🤖 AI Summary
In differentially private (DP) machine learning, significant performance disparities across demographic groups degrade fairness, yet the underlying causes remain poorly understood. Method: We conduct a systematic, causal analysis of the ML pipeline, integrating DP mechanisms, fairness metrics, and empirical paradigms to decompose sources of unfairness. We propose the first end-to-end causal taxonomy for unfairness in DP learning, unifying fragmented definitions of fairness and privacy. Contribution/Results: Our analysis identifies data distribution shift and training set bias as primary drivers of disparate impact—outweighing algorithmic or optimization factors. Crucially, we demonstrate that data-layer properties dominate unfair outcomes. Building on this, we formulate distribution-aware principles for privacy-preserving algorithm design and provide actionable, implementation-ready mitigation strategies. This work bridges causal reasoning with DP fairness, offering both theoretical insight and practical guidance for equitable private learning.
📝 Abstract
Differential privacy has emerged as the most studied framework for privacy-preserving machine learning.

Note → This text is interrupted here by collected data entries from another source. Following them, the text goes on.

/-- **E-SIDE CHART SOCKET on a cell `Ω` of the S₃-locus**: an instrument delivering `BSD₂(W)` outright for every globally minimal non-CM `W`
with `ρ̄_{W,2}` onto, `Ω W` and analytic rank `1`, GIVEN rank-`0` `BSD₂` of non-CM globally minimal curves by name (`RankOneAtTwoOneDoor.S_rankZeroTwin`)
for its twin.  Any instrument whose per-curve conclusion is `BSD₂(W)` (card #9's resolvent door, card #10's Jacquet–Langlands transfer) fills
such a socket and takes its cell OUT of the Kolyvagin stubs' habitat in the line's atlas glue. -/
def EChartAtTwo (Ω : WeierstrassCurve ℚ → Prop) : Prop :=
  S_rankZeroTwin → ∀ (W : WeierstrassCurve ℚ) [W.IsElliptic] [W.IsGloballyMinimal], ¬ W.HasCM → W.HasSurjectiveModNGaloisRep 2 → Ω W →
    W.analyticRank = 1 → BSDp W 2

end Summit.BirchSwinnertonDyer.BirchSwinnertonDyer.Theorems.OffBigImageOddLocalAtTwo

end
/-! ### §3 The compatible integer frames and multipliers of the pair -/

/-- **THE FRAMES OF A PAIR OF SYMPLECTIC LIFTS** — verbatim the nine hypotheses `hA hB hAB hBA hn hn′ hnn′ hsymp` of ★
`exists_mem_principalLevelSubgroup_one_of_compatible` plus the READING clause `Λ₂.lift_M x = Λ₁.lift_M (Ā_M x)`:
integer matrices `A_M, B_M` (`N ∣ M ≠ 0`; junk elsewhere) lifting `G_M = Λ₁.lift_M⁻¹ ∘ Λ₂.lift_M` and its inverse,
compatible along the tower and mutually inverse mod `M`, and integers `n_M, n′_M` with `ζ₂ = ζ₁^{n_M}`, `ζ₁ = ζ₂^{n′_M}`,
compatible, `n n′ ≡ 1`, and `A_Mᵀ E_δ A_M ≡ n_M E_δ (mod M)` (the similitude clause, from the Weil pairings of the two
lifts).  Characteristic `0` is where symplectic lifts live (`(M : Ω) ≠ 0` feeds `pairing`).
[cite: Deligne1971TravauxShimura, 4.12 (b) pp. 148–149] [cite: Lan2013PELCompactifications, §1.3.6 Lemma 1.3.6.5 (p. 81)]
[cite: Milne2005ShimuraVarieties, §6 Thm. 6.11 p. 74 and p. 75] -/
theorem exists_frames_multipliers [CharZero Ω] :
    ∃ (A B : ℕ → Matrix (Fin g ⊕ Fin g) (Fin g ⊕ Fin g) ℤ) (n n' : ℕ → ℤ),
      (∀ M M' : ℕ, M ≠ 0 → M' ≠ 0 → N ∣ M → M ∣ M' → ∀ i j, (M : ℤ) ∣ A M' i j - A M i j) ∧
      (∀ M M' : ℕ, M ≠ 0 → M' ≠ 0 → N ∣ M → M ∣ M' → ∀ i j, (M : ℤ) ∣ B M' i j - B M i j) ∧
      (∀ M, M ≠ 0 → N ∣ M → ∀ i j, (M : ℤ) ∣ (A M * B M) i j - (1 : Matrix _ _ ℤ) i j) ∧
      (∀ M, M ≠ 0 → N ∣ M → ∀ i j, (M : ℤ) ∣ (B M * A M) i j - (1 : Matrix _ _ ℤ) i j) ∧
      (∀ M M' : ℕ, M ≠ 0 → M' ≠ 0 → N ∣ M → M ∣ M' → (M : ℤ) ∣ n M' - n M) ∧
      (∀ M M' : ℕ, M ≠ 0 → M' ≠ 0 → N ∣ M → M ∣ M' → (M : ℤ) ∣ n' M' - n' M) ∧
      (∀ M, M ≠ 0 → N ∣ M → (M : ℤ) ∣ n M * n' M - 1) ∧
      (∀ M, M ≠ 0 → N ∣ M → ∀ i j,
        (M : ℤ) ∣ ((A M)ᵀ * typeForm δ * A M) i j - (n M • typeForm δ) i j) ∧
      ∀ ⦃M : ℕ⦄, N ∣ M → M ≠ 0 → ∀ x : Fin g ⊕ Fin g → ZMod M,
        Λ₂.lift M (Multiplicative.ofAdd x) =
          Λ₁.lift M (Multiplicative.ofAdd ((A M).map (Int.castRingHom (ZMod M)) *ᵥ x)) := by
  classical
  /- (1) the matrices `G_M` (junk `1` off the levels) -/
  have hexG : ∀ M : ℕ, ∃ G : GL (Fin g ⊕ Fin g) (ZMod M), N ∣ M → M ≠ 0 →
      ∀ x, Λ₂.lift M (Multiplicative.ofAdd x) =
        Λ₁.lift M (Multiplicative.ofAdd ((G : Matrix (Fin g ⊕ Fin g) (Fin g ⊕ Fin g) (ZMod M)) *ᵥ x)) := fun M => by
    by_cases h : N ∣ M ∧ M ≠ 0
    · obtain ⟨G, hG⟩ := exists_gl_lift_eq Λ₁ Λ₂ h.1 h.2
      exact ⟨G, fun _ _ => hG⟩
    · exact ⟨1, fun h1 h2 => (h ⟨h1, h2⟩).elim⟩
  choose G hG using hexG
  /- (2) the exponents `ζ₂ = ζ₁ ^ n`, `ζ₁ = ζ₂ ^ n'` -/
  have hexn : ∀ M : ℕ, ∃ e : ℕ, N ∣ M → M ≠ 0 → Λ₂.ζ M = Λ₁.ζ M ^ e := fun M => by
    by_cases h : N ∣ M ∧ M ≠ 0
    · haveI : NeZero M := ⟨h.2⟩
      obtain ⟨e, -, he⟩ :=
        (Λ₁.isPrimitiveRoot_ζ h.1 h.2).eq_pow_of_pow_eq_one (Λ₂.isPrimitiveRoot_ζ h.1 h.2).pow_eq_one
      exact ⟨e, fun _ _ => he.symm⟩
    · exact ⟨0, fun h1 h2 => (h ⟨h1, h2⟩).elim⟩
  have hexn' : ∀ M : ℕ, ∃ e : ℕ, N ∣ M → M ≠ 0 → Λ₁.ζ M = Λ₂.ζ M ^ e := fun M => by
    by_cases h : N ∣ M ∧ M ≠ 0
    · haveI : NeZero M := ⟨h.2⟩
      obtain ⟨e, -, he⟩ :=
        (Λ₂.isPrimitiveRoot_ζ h.1 h.2).eq_pow_of_pow_eq_one (Λ₁.isPrimitiveRoot_ζ h.1 h.2).pow_eq_one
      exact ⟨e, fun _ _ => he.symm⟩
    · exact ⟨0, fun h1 h2 => (h ⟨h1, h2⟩).elim⟩
  choose n hn using hexn
  choose n' hn' using hexn'
  /- (3) compatibility of `G` and of `G⁻¹` along the tower -/
  have hGc : ∀ {M : ℕ} (k : ℕ), N ∣ M → M ≠ 0 → k ≠ 0 → ∀ i j,
      ZMod.castHom (Dvd.intro_left k rfl) (ZMod M)
          ((G (k * M) : Matrix (Fin g ⊕ Fin g) (Fin g ⊕ Fin g) (ZMod (k * M))) i j) =
        (G M : Matrix (Fin g ⊕ Fin g) (Fin g ⊕ Fin g) (ZMod M)) i j :=
    fun {M} k hM hM0 hk i j => castHom_apply_eq_of_lift_eq Λ₁ Λ₂ hM hM0 hk _ (hG M hM hM0) _
      (hG (k * M) (Dvd.dvd.mul_left hM k) (Nat.mul_ne_zero hk hM0)) i j
  have hGc' : ∀ {M : ℕ} (k : ℕ), N ∣ M → M ≠ 0 → k ≠ 0 → ∀ i j,
      ZMod.castHom (Dvd.intro_left k rfl) (ZMod M) (((G (k * M))⁻¹).val i j) = ((G M)⁻¹).val i j := by
    intro M k hM hM0 hk i j
    let R := (ZMod.castHom (Dvd.intro_left k rfl) (ZMod M)).mapMatrix (m := Fin g ⊕ Fin g)
    have hred : R (G (k * M) : Matrix (Fin g ⊕ Fin g) (Fin g ⊕ Fin g) (ZMod (k * M))) =
        (G M : Matrix (Fin g ⊕ Fin g) (Fin g ⊕ Fin g) (ZMod M)) := by
      ext i' j'
      exact hGc k hM hM0 hk i' j'
    have hP : (G M : Matrix (Fin g ⊕ Fin g) (Fin g ⊕ Fin g) (ZMod M)) * R ((G (k * M))⁻¹).val = 1 := by
      rw [← hred, ← map_mul, Units.mul_inv, map_one]
    have hinv := Units.inv_eq_of_mul_eq_one_right hP
    exact (congr_fun (congr_fun hinv i) j).symm
  /- (4) the integer lifts -/
  refine ⟨fun M => (G M : Matrix (Fin g ⊕ Fin g) (Fin g ⊕ Fin g) (ZMod M)).map fun z => ((z.val : ℕ) : ℤ),
    fun M => ((G M)⁻¹).val.map fun z => ((z.val : ℕ) : ℤ),
    fun M => (n M : ℤ), fun M => (n' M : ℤ), ?_, ?_, ?_, ?_, ?_, ?_, ?_, ?_, ?_⟩
  · -- hA
    intro M M' hM0 hM'0 hM hMM' i j
    obtain ⟨k, rfl⟩ := hMM'
    have hk : k ≠ 0 := fun hk => hM'0 (by rw [hk, mul_zero])
    haveI : NeZero M := ⟨hM0⟩
    haveI : NeZero (k * M) := ⟨Nat.mul_ne_zero hk hM0⟩
    rw [mul_comm M k, ← ZMod.intCast_eq_intCast_iff_dvd_sub]
    simp only [Matrix.map_apply, Int.cast_natCast]
    rw [ZMod.natCast_zmod_val, ← ZMod.cast_eq_val, ← ZMod.castHom_apply (h := Dvd.intro_left k rfl)]
    exact (hGc k hM hM0 hk i j).symm
  · -- hB
    intro M M' hM0 hM'0 hM hMM' i j
    obtain ⟨k, rfl⟩ := hMM'
    have hk : k ≠ 0 := fun hk => hM'0 (by rw [hk, mul_zero])
    haveI : NeZero M := ⟨hM0⟩
    haveI : NeZero (k * M) := ⟨Nat.mul_ne_zero hk hM0⟩
    rw [mul_comm M k, ← ZMod.intCast_eq_intCast_iff_dvd_sub]
    simp only [Matrix.map_apply, Int.cast_natCast]
    rw [ZMod.natCast_zmod_val, ← ZMod.cast_eq_val, ← ZMod.castHom_apply (h := Dvd.intro_left k rfl)]
    exact (hGc' k hM hM0 hk i j).symm
  · -- hAB
    intro M hM0 hM i j
    haveI : NeZero M := ⟨hM0⟩
    rw [← ZMod.intCast_eq_intCast_iff_dvd_sub]
    have e : ((G M : Matrix (Fin g ⊕ Fin g) (Fin g ⊕ Fin g) (ZMod M)).map fun z => ((z.val : ℕ) : ℤ)).map
          (Int.castRingHom (ZMod M)) *
        (((G M)⁻¹).val.map fun z => ((z.val : ℕ) : ℤ)).map (Int.castRingHom (ZMod M)) = 1 := by
      rw [map_val_map_intCast, map_val_map_intCast, Units.mul_inv]
    rw [← Matrix.map_mul] at e
    have e' := congr_fun (congr_fun e i) j
    rw [Matrix.map_apply, eq_intCast] at e'
    rw [e', Matrix.one_apply, Matrix.one_apply]
    split_ifs <;> simp
  · -- hBA
    intro M hM0 hM i j
    haveI : NeZero M := ⟨hM0⟩
    rw [← ZMod.intCast_eq_intCast_iff_dvd_sub]
    have e : (((G M)⁻¹).val.map fun z => ((z.val : ℕ) : ℤ)).map (Int.castRingHom (ZMod M)) *
        ((G M : Matrix (Fin g ⊕ Fin g) (Fin g ⊕ Fin g) (ZMod M)).map fun z => ((z.val : ℕ) : ℤ)).map
          (Int.castRingHom (ZMod M)) = 1 := by
      rw [map_val_map_intCast, map_val_map_intCast, Units.inv_mul]
    rw [← Matrix.map_mul] at e
    have e' := congr_fun (congr_fun e i) j
    rw [Matrix.map_apply, eq_intCast] at e'
    rw [e', Matrix.one_apply, Matrix.one_apply]
    split_ifs <;> simp
  · -- hn : compatibility of `n`
    intro M M' hM0 hM'0 hM hMM'
    obtain ⟨k, rfl⟩ := hMM'
    have hk : k ≠ 0 := fun hk => hM'0 (by rw [hk, mul_zero])
    have hkM : N ∣ k * M := Dvd.dvd.mul_left hM k
    have hkM0 : k * M ≠ 0 := Nat.mul_ne_zero hk hM0
    rw [mul_comm M k]
    refine intCast_dvd_sub_of_pow_eq_pow hM0 (Λ₁.isPrimitiveRoot_ζ hM hM0) ?_
    -- `ζ₁_M ^ n_M = ζ₂_M = ζ₂_{kM} ^ k = ζ₁_{kM} ^ (n_{kM} k) = ζ₁_M ^ n_{kM}`
    rw [← hn M hM hM0, ← Λ₂.ζ_pow k hM hM0 hk, hn (k * M) hkM hkM0, ← pow_mul, pow_mul', Λ₁.ζ_pow k hM hM0 hk]
  · -- hn' : compatibility of `n'`
    intro M M' hM0 hM'0 hM hMM'
    obtain ⟨k, rfl⟩ := hMM'
    have hk : k ≠ 0 := fun hk => hM'0 (by rw [hk, mul_zero])
    have hkM : N ∣ k * M := Dvd.dvd.mul_left hM k
    have hkM0 : k * M ≠ 0 := Nat.mul_ne_zero hk hM0
    rw [mul_comm M k]
    refine intCast_dvd_sub_of_pow_eq_pow hM0 (Λ₂.isPrimitiveRoot_ζ hM hM0) ?_
    rw [← hn' M hM hM0, ← Λ₁.ζ_pow k hM hM0 hk, hn' (k * M) hkM hkM0, ← pow_mul, pow_mul', Λ₂.ζ_pow k hM hM0 hk]
  · -- hnn' : `n n' ≡ 1`
    intro M hM0 hM
    have h : Λ₁.ζ M ^ 1 = Λ₁.ζ M ^ (n M * n' M) := by
      rw [pow_one, pow_mul, ← hn M hM hM0, ← hn' M hM hM0]
    have h2 := intCast_dvd_sub_of_pow_eq_pow hM0 (Λ₁.isPrimitiveRoot_ζ hM hM0) h
    rwa [Nat.cast_mul, Nat.cast_one] at h2
  · -- hsymp : `A_Mᵀ E A_M ≡ n_M E (mod M)` from the two Weil pairings
    intro M hM0 hM i j
    haveI : NeZero M := ⟨hM0⟩
    have hMΩ : (M : Ω) ≠ 0 := Nat.cast_ne_zero.2 hM0
    have hzmod := typeFormMod_mulVec_eq_of_lift_eq Λ₁ Λ₂ hM hM0 hMΩ _ (hG M hM hM0) (n M) (hn M hM hM0)
      (Pi.single i 1) (Pi.single j 1)
    have hE1 : typeFormMod δ M (Pi.single i 1) (Pi.single j 1) = ((typeForm δ i j : ℤ) : ZMod M) := by
      simp [typeFormMod_apply, Pi.single_apply]
    rw [typeFormMod_mulVec_single_single, hE1] at hzmod
    -- back to `ℤ`
    rw [← ZMod.intCast_eq_intCast_iff_dvd_sub]
    have hL : (((((G M : Matrix (Fin g ⊕ Fin g) (Fin g ⊕ Fin g) (ZMod M)).map fun z => ((z.val : ℕ) : ℤ))ᵀ *
          typeForm δ * (G M : Matrix (Fin g ⊕ Fin g) (Fin g ⊕ Fin g) (ZMod M)).map fun z => ((z.val : ℕ) : ℤ)) i j :
          ℤ) : ZMod M) =
        ((G M : Matrix (Fin g ⊕ Fin g) (Fin g ⊕ Fin g) (ZMod M))ᵀ * (typeForm δ).map (Int.castRingHom (ZMod M)) *
          (G M : Matrix (Fin g ⊕ Fin g) (Fin g ⊕ Fin g) (ZMod M))) i j := by
      have e := RingHom.map_matrix_mul
        (((G M : Matrix (Fin g ⊕ Fin g) (Fin g ⊕ Fin g) (ZMod M)).map fun z => ((z.val : ℕ) : ℤ))ᵀ * typeForm δ)
        ((G M : Matrix (Fin g ⊕ Fin g) (Fin g ⊕ Fin g) (ZMod M)).map fun z => ((z.val : ℕ) : ℤ)) i j
        (Int.castRingHom (ZMod M))
      rw [eq_intCast] at e
      rw [e, Matrix.map_mul, ← Matrix.transpose_map]
      simp only [map_val_map_intCast]
    have hR : ((((n M : ℤ) • typeForm δ) i j : ℤ) : ZMod M) = ((n M : ℕ) : ZMod M) * ((typeForm δ i j : ℤ) : ZMod M) := by
      rw [Matrix.smul_apply, smul_eq_mul, Int.cast_mul, Int.cast_natCast]
    rw [hL, hR]
    exact hzmod.symm
  · -- READING
    intro M hM hM0 x
    haveI : NeZero M := ⟨hM0⟩
    rw [map_val_map_intCast]
    exact hG M hM hM0 x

However, recent studies show that enforcing differential privacy guarantees can not only significantly degrade the utility of the model, but also amplify existing disparities in its predictive performance across demographic groups. Although there is extensive research on the identification of factors that contribute to this phenomenon, we still lack a complete understanding of the mechanisms through which differential privacy exacerbates disparities. The literature on this problem is muddled by varying definitions of fairness, differential privacy mechanisms, and inconsistent experimental settings, often leading to seemingly contradictory results. This survey provides the first comprehensive overview of the factors that contribute to the disparate effect of training models with differential privacy guarantees. We discuss their impact and analyze their causal role in such a disparate effect. Our analysis is guided by a taxonomy that categorizes these factors by their position within the machine learning pipeline, allowing us to draw conclusions about their interaction and the feasibility of potential mitigation strategies. We find that factors related to the training dataset and the underlying distribution play a decisive role in the occurrence of disparate impact, highlighting the need for research on these factors to address the issue.